Cada mañana descienden lentamente hasta un río con una playa de piedras que blanquean el agua que corre sobre ellas. El río revienta en un verde profundo en la poza, luego fluye suave y ancho hasta el mar. Se desnudan, se tiran a la orilla, la melena negra de Leonora hiere la blancura. Están solos durante horas, nadie se acerca mientras se abrazan, son los dueños del río. Tras tenderse al sol, las piedras guardan la memoria de sus cuerpos, los acunan, los adormecen. Max la guía. A veces la toma de la mano, a veces la suelta; él es el pájaro superior. La orilla del río es blanca.

—Vamos a meternos.

Su amante la jala y entran al agua. Cuando el sol llega al cénit, él se va desdibujando.

—Te quieren comer las piedras, te absorben, ya no te veo.

La frondosidad de sus espacios negros impide que se la traguen. «Leonora, Leonora, Leonora, Leonora», le dice Max a su sexo, a sus axilas, a su cabello, que es ya un follaje, y hacen el amor como anoche, como hoy en la mañana, como ahora mismo. Las piedras son su paredón: soldados, apunten al corazón, ¡fuego!

La blancura del río los sigue en la memoria. Se parece a las altas y calcáreas montañas que ahora los rodean. Las rocas, talladas en cientos de diferentes criaturas, le hacen recordar a Max a un hombre que pasó su vida entera convirtiendo el paisaje en un zoológico. Talló leones, osos, tigres, centauros, secretarios de gobierno y personajes históricos. Los cipreses que crecen en los cementerios le recuerdan la peluca de las mujeres de la corte del siglo XVII.

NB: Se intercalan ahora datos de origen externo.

import Summits.BirchSwinnertonDyer.BirchSwinnertonDyer.Theorems.SignedLowerHalvesKobayashiLowerHalfLargeImageBSTWTwistRecordShape
import Summits.BirchSwinnertonDyer.BirchSwinnertonDyer.Theorems.SignedLowerHalvesKobayashiLowerHalfLargeImageBSTWTwistConsumers
import Summits.BirchSwinnertonDyer.Rank1Residual.Supersingular.KobayashiMainConjectureX7BSTWScopeS
import Summits.BirchSwinnertonDyer.Rank1Residual.X11b.VisibilityPrimeList
import Literature.NumberTheory.EllipticCurves.SupersingularDensitySerreFrobeniusProofs
import Mathlib.Tactic.NormNum.LegendreSymbol
import HarnessLib

/-!
# Route `SignedLowerHalves`, crux `KobayashiLowerHalfLargeImage` (item stmt-BirchSwinnertonDyer-19001): the BSTW-TWIST
# SUB-FAMILY of class X7 ON THE TWIST SCOPE `S_tw` of the litref D-audit — PER-PAIR RECORD SHAPE and CLASS-WIDE CONSUMERS
# (cell `pub/bsd-litref`, paper sub-dir `bstw24`, prover seat `bsd-litref-bstw24-pv` gen 6; companion of
# `…BSTWTwistRecordShape.lean` (p496534) / `…BSTWTwistConsumers.lean` (p496619) and of the typer's
# `Supersingular/KobayashiMainConjectureX7BSTWScopeS.lean` (p500588); a `--supports … --as helper` file; THEOREMS ONLY; closes nothing)

HONEST FRAMING (programme BSD-LIT2PART v1 §HONESTY, verbatim): «no tranche here proves BSD; ARM L moves the LITERAL column of
an r ≤ 1 census into the kernel-proved-modulo-named-print column; ARM P changes what "named print" is worth.»
Burungale–Skinner–Tian–Wan arXiv:2409.01350v2 is an UNREFEREED PREPRINT; its twist clause enters ONLY through explicitly labelled
OPEN binders taken as hypotheses — here the `S_tw`-SCOPED tiers `BurungaleSkinnerTianWan2024_cor102_twist_scopedS_OPEN` (`p ≥ 5`)
/ `…_scopedAtThreeS_OPEN` (`p = 3`) of `KobayashiMainConjectureX7BSTWScopeS.lean` —, never as theorems. Records ≠ bookings ≠
crux closure; class X7 stays CONSTRUCTION-SHAPED; crux 3 stays OPEN; the desk words any tier; typed ≠ proved ≠ endorsed.

THE SCOPE (litref D-audit of the twist clause, sheets `pub/bsd-litref/bstw24/sheets/D-AUDIT-bstw24-r2-TWIST.md` 12a33d6b (V3) and
`…-r1-TWIST-ADDENDUM-1.md` 16a3b3ee (1), CONCUR; referee C4 ROUND C4-R3-ADD-6: (β) road B1 GAP(line) T1 ∧ T2b, (γ) road B2
PASS-in-cell(scope S_tw^aux), (b) scope object NAMED = STRICT first alternative, typed by p500588): the printed proof
of the twist clause run at level `N·d_K²` (road B1) is GAP(line) at Thm. 9.24's twist paragraph (l.7282–7285) and at the μ-step;
the gap-free road B2 is §10.3 run with `L := K`, i.e. the twisting field `K = ℚ(√d)` is ITSELF an admissible auxiliary field for
`(E₀, p)`: `BSTWScope.IsAuxiliaryTwist W₀ p d` (`∃ q K`, `K` quadratic of discriminant `d`, `IsAuxiliaryPrime W₀ p q`,
`IsAuxiliaryField W₀ p q K`: `K` imaginary, `p` split, the (ram) prime `q` inert, every other bad prime of `E₀` split, `d` odd
and prime to the bad primes, `2` split if good). Per pair this is DECIDABLE data (`BSTWScope.isAuxiliaryTwist_of_kronecker`); its
census footprint on the 415 BSTW-twist pairs of `x7census.tsv` is 5 pairs in the strict reading (seat file
`staging/bsd-litref-bstw24-pv/X7-BSTWTWIST-SCOPE-AUX.md`).

## What this file proves (namespace `Summit.BirchSwinnertonDyer.BirchSwinnertonDyer.Theorems.X7Twist`)

* `isAuxiliaryPrime_of_certs` — `BSTWScope.IsAuxiliaryPrime W₀ p q` for the literal minimal `W₀` from `q ∣ Δ₀`, `q ∤ c₄`,
  `q^v ∥ Δ₀`, `p ∤ v` (Silverman VII.5.1(b); `IntModel`).
* `mem_of_not_hasGoodReductionAtPrime` — every bad prime of the literal minimal `W₀` lies in the prime list of a factorisation
  certificate `|Δ₀| = ∏ qᵢ^eᵢ` (`X11b.forall_mem_of_natAbs_eq_prod_pow`), so the scope's «every other bad prime» clauses become
  checks over an explicit list.
* `exists_twistAux_of_certs` — the SCOPED TWIST DATUM of a pair, UNCONDITIONAL and binder-free: the BODY datum of
  `exists_twistBody_of_certs` ∧ `BSTWScope.IsAuxiliaryTwist W₀ p d`, from the body certificates plus the Kronecker data of `d`
  (`jacobiSym`, `norm_num`-decidable) against `p`, the (ram) prime and the listed bad primes, through the typer's kernel lemma
  `BSTWScope.isAuxiliaryTwist_of_kronecker` (full decomposition law at the (ram) prime, `q = 2` inert ⟺ `d ≡ 5 (mod 8)`; p500588).
* `kobayashiMainConjecture_of_thm101_twist_scopedS_OPEN_of_twistAux`, `exists_kobayashiLowerDivisibility_of_thm101_twist_scoped{S,AtThreeS}_OPEN_of_twistAux`
  — the crux's own conclusion `∃ ε, KobayashiLowerDivisibility W p ε` at a scoped twist, CONDITIONAL on the MC-level scoped tier.
* `bsdp_of_cor102_twist_scopedS_OPEN_of_twistAux` / `…scopedAtThreeS_OPEN_of_twistAux` — the CLASS-WIDE consumers: `BSDp W p`
  from a scoped datum, CONDITIONAL on the scoped tier (+ GZK by name + the analytic rank `≤ 1` as DATA), via the typer's bridges
  `bsdp_of_cor102_twist_scoped{S,AtThreeS}_OPEN` (`Irr W p` from the twist's own supersingularity, `X7Twist.goodSS_of_twistBody`).

Design: THEOREMS ONLY; default heartbeats; axioms standard. References: [BurungaleSkinnerTianWan2024] Cor. 10.2 (p. 86), §10.3
(l.7454–7479); [Cox2013] §7.B Thm. 7.7(ii) (decomposition law); [SilvermanAEC2009] VII.5 Prop. 5.1; [SkinnerUrban2014] Thm. 2 ((ram));
[Miller2011LMS] Def. 1.1.
-/

set_option autoImplicit false
set_option linter.dupNamespace false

—Creo que a los del pueblo no les gusta que nos desnudemos —murmura Leonora.

—Los osos, los gatos, los ratones, los borregos, los perros, los pájaros se tapan con su piel, su pelo, sus plumas, su cuero, y nunca decimos que están desnudos. Los camarones, los cangrejos, las cucarachas tienen su propio caparazón crujiente. El hombre nace desnudo y su ropa no le crece encima, la saca de otras pieles, no por un afán de decencia sino por necesidad. Andar vestidos no nos hace virtuosos.